Any statement containing
DROP,DELETE,INSERT,UPDATE,TRUNCATE,ALTER,CREATE,GRANT,REVOKE, orMERGEis rejected withDatabricksQueryError. - Parameterised queries: Caller-supplied values (e.g. experiment IDs, flag IDs)
are always passed as cursor parameters (
?placeholders), never interpolated into the SQL string. - No credential persistence: Access tokens are accepted per-request and are never written to the database, logs, or API responses.
- Role-based access: All endpoints require
DEVELOPERorADMINrole.VIEWERandANALYSTroles receiveHTTP 403.
Troubleshooting
"Connection refused" / 503
- Verify
hostis correct and includes no protocol prefix (usemyws.azuredatabricks.net, nothttps://myws.azuredatabricks.net). - Confirm the SQL warehouse is running (not paused or terminated).
- Check that
http_pathmatches the warehouse's Connection Details in the Databricks UI.

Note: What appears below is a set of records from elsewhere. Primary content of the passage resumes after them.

import Summits.CriticalPhenomena.Ising3D.IsingColumnFaceL11CensusDistinctPart

/-!
# The catalogue census of §7.3 as kernel facts, IX: the distinct-values machine — kernel evaluations, window 3 of 8, file B
(cell `pub-ising3x`, seat recog-1; paper §1.6 / §7.3)

HONEST FRAMING: lottery ticket; floor = tightest certified 3D Ising CFT bounds; no exact-solution
claim without a proof. Island framing: certified exclusion region at stated derivative order and
assumptions; not a determination of the 3D Ising critical exponents beyond that.

TWO `decide +kernel` evaluations on the scaled window `[187334729161082443552485659385600, 189659626378239076447514340614400]` (units `distU = 10¹⁸·lcm(1..32)`; values `[12973/10000 − dT, 6567/5000 + dT]` of `Δε`, neighbouring windows overlapping by `dT`): `crossPartChk (clsGroup 1)` and `crossPartChk (clsGroup 2)` — the non-form `LIN` tuples of the classes {1, 5} resp. {2, 3, 4} merged with the 4994 canonical lowest-terms `TRG` tuples of the window, chains `dL` and `dX` in one pass each.
Each evaluation consumes every generated list exactly once and stays under the farm's per-check heap budget (≈ 1–2 min of kernel
time each; one evaluation of the whole window does not fit — recog-1 gen 53 TIMINGS.md); long, not deep (`maxHeartbeats` as in the
cell's certificate files). Assembled over the eight windows in `…DistinctAssembly.lean`. Python twin (same integers, same
chains, PASS): recog-1 gen 53 `parts.py` / `parts8.json`.
lottery ticket; floor = tightest certified 3D Ising CFT bounds; no exact-solution claim without a proof.
-/

namespace Summit.CriticalPhenomena.Ising3D
namespace ColumnFaceL11

set_option maxHeartbeats 200000000 in
set_option maxRecDepth 200000 in
/-- **Window 3 of 8, mixed, class group 1** (`LIN` classes {1, 5} against `TRG`). [folklore] -/
theorem crossPart_3_1 : crossPartChk (clsGroup 1) 187334729161082443552485659385600 189659626378239076447514340614400 = true := by
  decide +kernel

set_option maxHeartbeats 200000000 in
set_option maxRecDepth 200000 in
/-- **Window 3 of 8, mixed, class group 2** (`LIN` classes {2, 3, 4} against `TRG`). [folklore] -/
theorem crossPart_3_2 : crossPartChk (clsGroup 2) 187334729161082443552485659385600 189659626378239076447514340614400 = true := by
  decide +kernel

end ColumnFaceL11
end Summit.CriticalPhenomena.Ising3D
import Summits.Ventures.PercRepro.S1ConeTwo
import Summits.Ventures.PercRepro.S1ConeFour
import Summits.Ventures.PercRepro.S1CapNineTen
import Summits.Ventures.PercRepro.S1ChainCellTenSevenCaps

/-!
# PercRepro — THE CAP (P9) AT `45`, AND THE CELL `(10, 7)` (p2, gen 25; SUBCLAIM-S1 §6.9 (xii) T5)

An `e`-free matroid of nullity `6` with `≤ 13` points, `9` triangles and every point on `≥ 2` triangles has
exactly `10` points, `a ≤ 4` points of degree `2`, and otherwise degrees `3` and `4` (S1CapNineTen); through a point
of degree `2 / 3 / 4` there are at most `34 − 7 = 27` / `19 − 6 = 13` / `8 − 5 = 3` four-circuits (S1ConeTwo /
S1ConeNineteen / S1ConeFour). With `a + b + c = 10` and `2a + 3b + 4c = 27`, the double count gives
`4·s₄ ≤ 27a + 13b + 3c = 160 + 4a ≤ 176`, so **`s₄ ≤ 44 ≤ 45`** — the cap (P9) at `45`, and with the cap table
of S1ChainCellTenSevenCaps **THE CELL `(10, 7)` CLOSES**: `c025_core_ten_seven`.

* **`cap_nine_of_nullity_six`** — (P9) at `45` (in fact `44`);
* **`c025_core_ten_seven`** — `RLS` at `(10, 4)` on every `e`-free core of rank `10` with `17` points.
Axioms: standard.
-/

open scoped Matroid

namespace PercRepro

namespace S1

open Set

variable {α : Type}

open Classical in
/-- **(P9) AT `45`**: an `e`-free matroid of nullity `6` with `≤ 13` points, `9` triangles and every point on `≥ 2`
triangles has at most `45` (indeed `44`) four-circuits. -/
theorem cap_nine_of_nullity_six (N : Matroid α) [N.Finite]
    (hfree : ∀ e ∈ N.E, ∃ A ⊆ N.E \ {e}, e ∉ N.closure A ∧ e ∉ N.closure ((N.E \ {e}) \ A))
    (hd : N.E.encard = N.eRank + ((6 : ℕ) : ℕ∞)) (hn : N.E.ncard ≤ 13)
    (h9 : {C : Set α | N.IsCircuit C ∧ C.ncard = 3}.ncard = 9)
    (hdeg : ∀ x ∈ N.E, 2 ≤ {C : Set α | N.IsCircuit C ∧ C.ncard = 3 ∧ x ∈ C}.ncard) :
    {C : Set α | N.IsCircuit C ∧ C.ncard = 4}.ncard ≤ 45 := by
  have hEfin : N.E.Finite := N.ground_finite
  -- the core facts
  have hL : ∀ e ∈ N.E, ¬ N.IsLoop e := ThmN.not_isLoop_of_free N hfree
  have hs : ∀ e ∈ N.E, ∀ f ∈ N.E, e ≠ f → N.eRk {e, f} = 2 := by
    intro e he f hf hef
    have h2 : (2 : ℕ∞) ≤ N.eRk {e, f} :=
      ThmN.two_le_eRk_of_two_le_ncard_of_free N hfree (pair_subset he hf) (by rw [ncard_pair hef])
    have h3 : N.eRk {e, f} ≤ 2 := by
      have := N.eRk_le_encard {e, f}
      rwa [encard_pair hef] at this
    exact le_antisymm h3 h2
  have hcirc' : ∀ C, N.IsCircuit C → 3 ≤ C.encard := ThmN.three_le_encard_of_circuit N hL hs
  have hcirc : ∀ C, N.IsCircuit C → 3 ≤ C.ncard := by
    intro C hC
    have h := hcirc' C hC
    rw [← (hEfin.subset hC.subset_ground).cast_ncard_eq] at h
    exact_mod_cast h
  have hC1 : ∀ L ⊆ N.E, N.eRk L = 2 → L.ncard ≤ 3 := by
    intro L hL' hr
    have := ThmN.ncard_add_one_le_two_pow_of_eRk_le N hL hfree 2 L hL' hr.le
    omega
  have hC2 : ∀ P ⊆ N.E, N.eRk P ≤ 3 → P.ncard ≤ 6 := fun P hP hr =>
    ThmN.ncard_le_six_of_eRk_le_three_of_free N hfree hP hr
  -- ten points, the degree structure
  obtain ⟨hn10, hD₂4, hdeg4⟩ := ncard_eq_ten_of_nine N hfree hd hn h9 hdeg
  -- the finsets and the double counts
  have hmem𝒯 : ∀ C, C ∈ (finite_triangles N).toFinset ↔ N.IsCircuit C ∧ C.ncard = 3 := fun C => by
    rw [Set.Finite.mem_toFinset]; rfl
  have h𝒯card : (finite_triangles N).toFinset.card = 9 := by
    rw [← h9]; exact (Set.ncard_eq_toFinset_card _ (finite_triangles N)).symm
  have hmemF : ∀ C, C ∈ (finite_fourCircuits N).toFinset ↔ N.IsCircuit C ∧ C.ncard = 4 := fun C => by
    rw [Set.Finite.mem_toFinset]; rfl
  have hFcard : (finite_fourCircuits N).toFinset.card = {C : Set α | N.IsCircuit C ∧ C.ncard = 4}.ncard :=
    (Set.ncard_eq_toFinset_card _ (finite_fourCircuits N)).symm
  have hmemE : ∀ x, x ∈ hEfin.toFinset ↔ x ∈ N.E := fun x => Set.Finite.mem_toFinset _
  have hEcard : hEfin.toFinset.card = 10 := by rw [← Set.ncard_eq_toFinset_card _ hEfin, hn10]
  have hsum3 : ∑ x ∈ hEfin.toFinset, ((finite_triangles N).toFinset.filter (fun C => x ∈ C)).card = 27 := by
    rw [sum_card_filter_mem N _ 3 (fun C hC => ⟨((hmem𝒯 C).1 hC).1.subset_ground, ((hmem𝒯 C).1 hC).2⟩), h𝒯card]
  have hsum4 : ∑ x ∈ hEfin.toFinset, ((finite_fourCircuits N).toFinset.filter (fun C => x ∈ C)).card =
      4 * (finite_fourCircuits N).toFinset.card :=
    sum_card_filter_mem N _ 4 (fun C hC => ⟨((hmemF C).1 hC).1.subset_ground, ((hmemF C).1 hC).2⟩)
  have hdegset : ∀ x, ((finite_triangles N).toFinset.filter (fun C => x ∈ C)).card =
      {C : Set α | N.IsCircuit C ∧ C.ncard = 3 ∧ x ∈ C}.ncard := by
    intro x
    rw [← Set.ncard_coe_finset]
    congr 1
    ext C
    simp only [Finset.coe_filter, hmem𝒯, Set.mem_setOf_eq]
    tauto
  have hfourset : ∀ x, ((finite_fourCircuits N).toFinset.filter (fun C => x ∈ C)).card =
      {C : Set α | N.IsCircuit C ∧ C.ncard = 4 ∧ x ∈ C}.ncard := by
    intro x
    rw [← Set.ncard_coe_finset]
    congr 1
    ext C
    simp only [Finset.coe_filter, hmemF, Set.mem_setOf_eq]
    tauto
  -- the triangles avoiding `x` number `9 − deg x`
  have havoid : ∀ x ∈ N.E, {C : Set α | N.IsCircuit C ∧ C.ncard = 3 ∧ x ∉ C}.ncard +
      {C : Set α | N.IsCircuit C ∧ C.ncard = 3 ∧ x ∈ C}.ncard = 9 := by
    intro x hx
    have hAfin : {C : Set α | N.IsCircuit C ∧ C.ncard = 3 ∧ x ∈ C}.Finite :=
      (finite_triangles N).subset (fun C hC => ⟨hC.1, hC.2.1⟩)
    have hBfin : {C : Set α | N.IsCircuit C ∧ C.ncard = 3 ∧ x ∉ C}.Finite :=
      (finite_triangles N).subset (fun C hC => ⟨hC.1, hC.2.1⟩)
    have hdisj : Disjoint {C : Set α | N.IsCircuit C ∧ C.ncard = 3 ∧ x ∈ C}
        {C : Set α | N.IsCircuit C ∧ C.ncard = 3 ∧ x ∉ C} := by
      rw [Set.disjoint_left]
      rintro C ⟨-, -, h⟩ ⟨-, -, h'⟩
      exact h' h
    rw [add_comm, ← Set.ncard_union_eq hdisj hAfin hBfin, ← h9]
    congr 1
    ext C
    simp only [Set.mem_setOf_eq, Set.mem_union]
    tauto
  -- the per-point bounds by degree
  have hpoint : ∀ x ∈ N.E,
      ({C : Set α | N.IsCircuit C ∧ C.ncard = 3 ∧ x ∈ C}.ncard = 2 →
        {C : Set α | N.IsCircuit C ∧ C.ncard = 4 ∧ x ∈ C}.ncard ≤ 27) ∧
      ({C : Set α | N.IsCircuit C ∧ C.ncard = 3 ∧ x ∈ C}.ncard = 3 →
        {C : Set α | N.IsCircuit C ∧ C.ncard = 4 ∧ x ∈ C}.ncard ≤ 13) ∧
      ({C : Set α | N.IsCircuit C ∧ C.ncard = 3 ∧ x ∈ C}.ncard = 4 →
        {C : Set α | N.IsCircuit C ∧ C.ncard = 4 ∧ x ∈ C}.ncard ≤ 3) := by
    intro x hx
    have hav := havoid x hx
    refine ⟨fun hdx => ?_, fun hdx => ?_, fun hdx => ?_⟩
    · -- degree `2`
      obtain ⟨L₁, L₂, h12, hLeq⟩ := Set.ncard_eq_two.1 hdx
      have hmemx : ∀ C, C ∈ ThmN.trianglesThrough N x ↔ C = L₁ ∨ C = L₂ := by
        intro C
        have : C ∈ ThmN.trianglesThrough N x ↔ C ∈ ({L₁, L₂} : Set (Set α)) := by rw [← hLeq]; rfl
        rw [this]; simp
      have h34 := ncard_fourCircuits_through_add_triangles_avoiding_le_two N hC1 hC2 hcirc hn10
        ((hmemx L₁).2 (Or.inl rfl)) ((hmemx L₂).2 (Or.inr rfl)) h12 (fun C hC => (hmemx C).1 hC)
      omega
    · -- degree `3`
      obtain ⟨L₁, L₂, L₃, h12, h13, h23, hLeq⟩ := Set.ncard_eq_three.1 hdx
      have hmemx : ∀ C, C ∈ ThmN.trianglesThrough N x ↔ C = L₁ ∨ C = L₂ ∨ C = L₃ := by
        intro C
        have : C ∈ ThmN.trianglesThrough N x ↔ C ∈ ({L₁, L₂, L₃} : Set (Set α)) := by rw [← hLeq]; rfl
        rw [this]; simp
      have h19 := ncard_fourCircuits_through_add_triangles_avoiding_le N hC1 hC2 hcirc hn10
        ((hmemx L₁).2 (Or.inl rfl)) ((hmemx L₂).2 (Or.inr (Or.inl rfl))) ((hmemx L₃).2 (Or.inr (Or.inr rfl)))
        h12 h13 h23 (fun C hC => (hmemx C).1 hC)
      omega
    · -- degree `4`
      obtain ⟨L₁, t, hL₁t, hins, ht3⟩ := Set.eq_insert_of_ncard_eq_succ hdx
      obtain ⟨L₂, L₃, L₄, h23, h24, h34, hteq⟩ := Set.ncard_eq_three.1 ht3
      rw [hteq] at hins hL₁t
      have h12 : L₁ ≠ L₂ := fun h => hL₁t (by rw [h]; simp)
      have h13 : L₁ ≠ L₃ := fun h => hL₁t (by rw [h]; simp)
      have h14 : L₁ ≠ L₄ := fun h => hL₁t (by rw [h]; simp)
      have hmemx : ∀ C, C ∈ ThmN.trianglesThrough N x ↔ C = L₁ ∨ C = L₂ ∨ C = L₃ ∨ C = L₄ := by
        intro C
        have : C ∈ ThmN.trianglesThrough N x ↔ C ∈ ({L₁, L₂, L₃, L₄} : Set (Set α)) := by rw [hins]; rfl
        rw [this]; simp
      have h8 := ncard_fourCircuits_through_add_triangles_avoiding_le_four N hC1 hC2 hn10
        ((hmemx L₁).2 (Or.inl rfl)) ((hmemx L₂).2 (Or.inr (Or.inl rfl)))
        ((hmemx L₃).2 (Or.inr (Or.inr (Or.inl rfl)))) ((hmemx L₄).2 (Or.inr (Or.inr (Or.inr rfl))))
        h12 h13 h14 h23 h24 h34 (fun C hC => (hmemx C).1 hC)
      omega
  -- the bound per point, as a function of the degree
  set g : α → ℕ := fun x => (if {C : Set α | N.IsCircuit C ∧ C.ncard = 3 ∧ x ∈ C}.ncard = 2 then 27 else
    (if {C : Set α | N.IsCircuit C ∧ C.ncard = 3 ∧ x ∈ C}.ncard = 3 then 13 else 3)) with hg
  have hbound : ∀ x ∈ hEfin.toFinset, ((finite_fourCircuits N).toFinset.filter (fun C => x ∈ C)).card ≤ g x := by
    intro x hx
    have hxE := (hmemE x).1 hx
    have hp := hpoint x hxE
    have h2 := hdeg x hxE
    have h4 := hdeg4 x hxE
    rw [hfourset, hg]
    simp only
    split_ifs with ha hb
    · exact hp.1 ha
    · exact hp.2.1 hb
    · exact hp.2.2 (by omega)
  have hle := Finset.sum_le_sum hbound
  rw [hsum4] at hle
  -- the three degree classes
  have hsplit2 := Finset.sum_filter_add_sum_filter_not hEfin.toFinset
    (fun x => {C : Set α | N.IsCircuit C ∧ C.ncard = 3 ∧ x ∈ C}.ncard = 2) g
  have hsplit3 := Finset.sum_filter_add_sum_filter_not
    (hEfin.toFinset.filter (fun x => ¬ {C : Set α | N.IsCircuit C ∧ C.ncard = 3 ∧ x ∈ C}.ncard = 2))
    (fun x => {C : Set α | N.IsCircuit C ∧ C.ncard = 3 ∧ x ∈ C}.ncard = 3) g
  have hA : ∑ x ∈ hEfin.toFinset.filter (fun x => {C : Set α | N.IsCircuit C ∧ C.ncard = 3 ∧ x ∈ C}.ncard = 2),
      g x = 27 * (hEfin.toFinset.filter
        (fun x => {C : Set α | N.IsCircuit C ∧ C.ncard = 3 ∧ x ∈ C}.ncard = 2)).card := by
    have h : ∀ x ∈ hEfin.toFinset.filter (fun x => {C : Set α | N.IsCircuit C ∧ C.ncard = 3 ∧ x ∈ C}.ncard = 2),
        g x = 27 := by
      intro x hx
      rw [hg]; simp only
      rw [if_pos (Finset.mem_filter.1 hx).2]
    rw [Finset.sum_congr rfl h, Finset.sum_const, smul_eq_mul, mul_comm]
  have hB : ∑ x ∈ (hEfin.toFinset.filter (fun x => ¬ {C : Set α | N.IsCircuit C ∧ C.ncard = 3 ∧ x ∈ C}.ncard = 2)).filter
      (fun x => {C : Set α | N.IsCircuit C ∧ C.ncard = 3 ∧ x ∈ C}.ncard = 3), g x =
      13 * ((hEfin.toFinset.filter (fun x => ¬ {C : Set α | N.IsCircuit C ∧ C.ncard = 3 ∧ x ∈ C}.ncard = 2)).filter
        (fun x => {C : Set α | N.IsCircuit C ∧ C.ncard = 3 ∧ x ∈ C}.ncard = 3)).card := by
    have h : ∀ x ∈ (hEfin.toFinset.filter (fun x => ¬ {C : Set α | N.IsCircuit C ∧ C.ncard = 3 ∧ x ∈ C}.ncard = 2)).filter
        (fun x => {C : Set α | N.IsCircuit C ∧ C.ncard = 3 ∧ x ∈ C}.ncard = 3), g x = 13 := by
      intro x hx
      have h3 := (Finset.mem_filter.1 hx).2
      rw [hg]; simp only
      rw [if_neg (by omega), if_pos h3]
    rw [Finset.sum_congr rfl h, Finset.sum_const, smul_eq_mul, mul_comm]
  have hC : ∑ x ∈ (hEfin.toFinset.filter (fun x => ¬ {C : Set α | N.IsCircuit C ∧ C.ncard = 3 ∧ x ∈ C}.ncard = 2)).filter
      (fun x => ¬ {C : Set α | N.IsCircuit C ∧ C.ncard = 3 ∧ x ∈ C}.ncard = 3), g x =
      3 * ((hEfin.toFinset.filter (fun x => ¬ {C : Set α | N.IsCircuit C ∧ C.ncard = 3 ∧ x ∈ C}.ncard = 2)).filter
        (fun x => ¬ {C : Set α | N.IsCircuit C ∧ C.ncard = 3 ∧ x ∈ C}.ncard = 3)).card := by
    have h : ∀ x ∈ (hEfin.toFinset.filter (fun x => ¬ {C : Set α | N.IsCircuit C ∧ C.ncard = 3 ∧ x ∈ C}.ncard = 2)).filter
        (fun x => ¬ {C : Set α | N.IsCircuit C ∧ C.ncard = 3 ∧ x ∈ C}.ncard = 3), g x = 3 := by
      intro x hx
      have h1 := (Finset.mem_filter.1 (Finset.mem_filter.1 hx).1).2
      have h2 := (Finset.mem_filter.1 hx).2
      rw [hg]; simp only
      rw [if_neg h1, if_neg h2]
    rw [Finset.sum_congr rfl h, Finset.sum_const, smul_eq_mul, mul_comm]
  -- the cardinalities `a + b + c = 10`, `a ≤ 4`, and the degree sum `2a + 3b + 4c = 27`
  have hcard1 := Finset.card_filter_add_card_filter_not (s := hEfin.toFinset)
    (fun x => {C : Set α | N.IsCircuit C ∧ C.ncard = 3 ∧ x ∈ C}.ncard = 2)
  have hcard2 := Finset.card_filter_add_card_filter_not
    (s := hEfin.toFinset.filter (fun x => ¬ {C : Set α | N.IsCircuit C ∧ C.ncard = 3 ∧ x ∈ C}.ncard = 2))
    (fun x => {C : Set α | N.IsCircuit C ∧ C.ncard = 3 ∧ x ∈ C}.ncard = 3)
  rw [hEcard] at hcard1
  have hdsplit2 := Finset.sum_filter_add_sum_filter_not hEfin.toFinset
    (fun x => {C : Set α | N.IsCircuit C ∧ C.ncard = 3 ∧ x ∈ C}.ncard = 2)
    (fun x => ((finite_triangles N).toFinset.filter (fun C => x ∈ C)).card)
  have hdsplit3 := Finset.sum_filter_add_sum_filter_not
    (hEfin.toFinset.filter (fun x => ¬ {C : Set α | N.IsCircuit C ∧ C.ncard = 3 ∧ x ∈ C}.ncard = 2))
    (fun x => {C : Set α | N.IsCircuit C ∧ C.ncard = 3 ∧ x ∈ C}.ncard = 3)
    (fun x => ((finite_triangles N).toFinset.filter (fun C => x ∈ C)).card)
  have hdA : ∑ x ∈ hEfin.toFinset.filter (fun x => {C : Set α | N.IsCircuit C ∧ C.ncard = 3 ∧ x ∈ C}.ncard = 2),
      ((finite_triangles N).toFinset.filter (fun C => x ∈ C)).card =
      2 * (hEfin.toFinset.filter (fun x => {C : Set α | N.IsCircuit C ∧ C.ncard = 3 ∧ x ∈ C}.ncard = 2)).card := by
    have h : ∀ x ∈ hEfin.toFinset.filter (fun x => {C : Set α | N.IsCircuit C ∧ C.ncard = 3 ∧ x ∈ C}.ncard = 2),
        ((finite_triangles N).toFinset.filter (fun C => x ∈ C)).card = 2 := by
      intro x hx; rw [hdegset]; exact (Finset.mem_filter.1 hx).2
    rw [Finset.sum_congr rfl h, Finset.sum_const, smul_eq_mul, mul_comm]
  have hdB : ∑ x ∈ (hEfin.toFinset.filter (fun x => ¬ {C : Set α | N.IsCircuit C ∧ C.ncard = 3 ∧ x ∈ C}.ncard = 2)).filter
      (fun x => {C : Set α | N.IsCircuit C ∧ C.ncard = 3 ∧ x ∈ C}.ncard = 3),
      ((finite_triangles N).toFinset.filter (fun C => x ∈ C)).card =
      3 * ((hEfin.toFinset.filter (fun x => ¬ {C : Set α | N.IsCircuit C ∧ C.ncard = 3 ∧ x ∈ C}.ncard = 2)).filter
        (fun x => {C : Set α | N.IsCircuit C ∧ C.ncard = 3 ∧ x ∈ C}.ncard = 3)).card := by
    have h : ∀ x ∈ (hEfin.toFinset.filter (fun x => ¬ {C : Set α | N.IsCircuit C ∧ C.ncard = 3 ∧ x ∈ C}.ncard = 2)).filter
        (fun x => {C : Set α | N.IsCircuit C ∧ C.ncard = 3 ∧ x ∈ C}.ncard = 3),
        ((finite_triangles N).toFinset.filter (fun C => x ∈ C)).card = 3 := by
      intro x hx; rw [hdegset]; exact (Finset.mem_filter.1 hx).2
    rw [Finset.sum_congr rfl h, Finset.sum_const, smul_eq_mul, mul_comm]
  have hdC : ∑ x ∈ (hEfin.toFinset.filter (fun x => ¬ {C : Set α | N.IsCircuit C ∧ C.ncard = 3 ∧ x ∈ C}.ncard = 2)).filter
      (fun x => ¬ {C : Set α | N.IsCircuit C ∧ C.ncard = 3 ∧ x ∈ C}.ncard = 3),
      ((finite_triangles N).toFinset.filter (fun C => x ∈ C)).card =
      4 * ((hEfin.toFinset.filter (fun x => ¬ {C : Set α | N.IsCircuit C ∧ C.ncard = 3 ∧ x ∈ C}.ncard = 2)).filter
        (fun x => ¬ {C : Set α | N.IsCircuit C ∧ C.ncard = 3 ∧ x ∈ C}.ncard = 3)).card := by
    have h : ∀ x ∈ (hEfin.toFinset.filter (fun x => ¬ {C : Set α | N.IsCircuit C ∧ C.ncard = 3 ∧ x ∈ C}.ncard = 2)).filter
        (fun x => ¬ {C : Set α | N.IsCircuit C ∧ C.ncard = 3 ∧ x ∈ C}.ncard = 3),
        ((finite_triangles N).toFinset.filter (fun C => x ∈ C)).card = 4 := by
      intro x hx
      have hxE := (hmemE x).1 (Finset.mem_filter.1 (Finset.mem_filter.1 hx).1).1
      have h1 := (Finset.mem_filter.1 (Finset.mem_filter.1 hx).1).2
      have h2 := (Finset.mem_filter.1 hx).2
      have h3 := hdeg x hxE
      have h4 := hdeg4 x hxE
      rw [hdegset]; omega
    rw [Finset.sum_congr rfl h, Finset.sum_const, smul_eq_mul, mul_comm]
  rw [hsum3] at hdsplit2
  rw [← hFcard]
  omega

/-- **THE CELL `(10, 7)`**: `RLS` at `(10, 4)` on every `e`-free core of rank `10` with `17` points. -/
theorem c025_core_ten_seven (M : Matroid α) [M.Finite] (hR : M.eRank = (10 : ℕ)) (hn : M.E.ncard = 17)
    (hfree : ∀ e ∈ M.E, ∃ A ⊆ M.E \ {e}, e ∉ M.closure A ∧ e ∉ M.closure ((M.E \ {e}) \ A)) :
    ThmN.RLS M 10 4 :=
  c025_core_ten_seven_of_cap_nine' M hR hn hfree
    (fun N _ hfree' hd hn' h9 hdeg => cap_nine_of_nullity_six N hfree' hd hn' h9 hdeg)

end S1

end PercRepro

"403 Forbidden / Invalid token" → DatabricksAuthError
- Regenerate the personal access token in User Settings → Access Tokens.
- For service principals, ensure the token has been granted the CAN USE permission on the target SQL warehouse.

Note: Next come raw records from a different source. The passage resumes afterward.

import Summits.MatrixMultiplication.OmegaCensus.STPPSmallPatternKernelSearch122

/-!
# ω-census, `(1,2,2)^4` is infeasible in `ℤ/27` — kernel search, part

HONEST FRAMING (pub-omega census; verbatim): lottery ticket; floor = certified bounds/negative ranges.
Census STRUCTURE bookkeeping of the STPP track (seat pub-omega-stpp-3, gen 23; STRUCTURE row B5, the threshold column
`T2(H) = max {k : (1,2,2)^k ⊆ H}`, lower side), not progress on `ω`: small patterns in small groups bound no exponent.

Representative chunks of `STPP122Neg.search2 (zcode 27) 4` (`decide +kernel`, ≈ 118 s predicted);
assembled in `STPPSmallPatternNone122K4Z27.lean`.

References: H. Cohn, R. Kleinberg, B. Szegedy, C. Umans, FOCS 2005 (arXiv:math/0511460), Def. 5.1.
-/

set_option Elab.async false  -- several kernel pieces: elaborate sequentially (memory)

namespace Summit.MatrixMultiplication.OmegaCensus

namespace STPP122Neg

open STPP211Neg

/-- Chunked kernel search, `ℤ/27`, `k = 4`, chunks `(y, x1)` = [(1, 133431295)] (≈ 48 s predicted). -/
theorem Z27k4v.s7 : search2x (zcode 27) 4 [(1, 133431295)] = true := by
  decide +kernel

/-- Chunked kernel search, `ℤ/27`, `k = 4`, chunks `(y, x1)` = [(1, 126877695)] (≈ 70 s predicted). -/
theorem Z27k4v.s8 : search2x (zcode 27) 4 [(1, 126877695)] = true := by
  decide +kernel

end STPP122Neg

end Summit.MatrixMultiplication.OmegaCensus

Query timeout (DatabricksTimeoutError)
- Increase
timeout_secondsin the request body or theDATABRICKS_TIMEOUT_SECONDSenvironment variable. - Check the Databricks query history for long-running queries and add appropriate filters (date ranges, LIMIT clauses).
"SQL statement not allowed" (DatabricksQueryError)
- The
execute_query()endpoint is read-only. Remove DML / DDL keywords from your query. - To load data into Databricks, use Databricks-native ingestion tools or Spark jobs rather than this connector.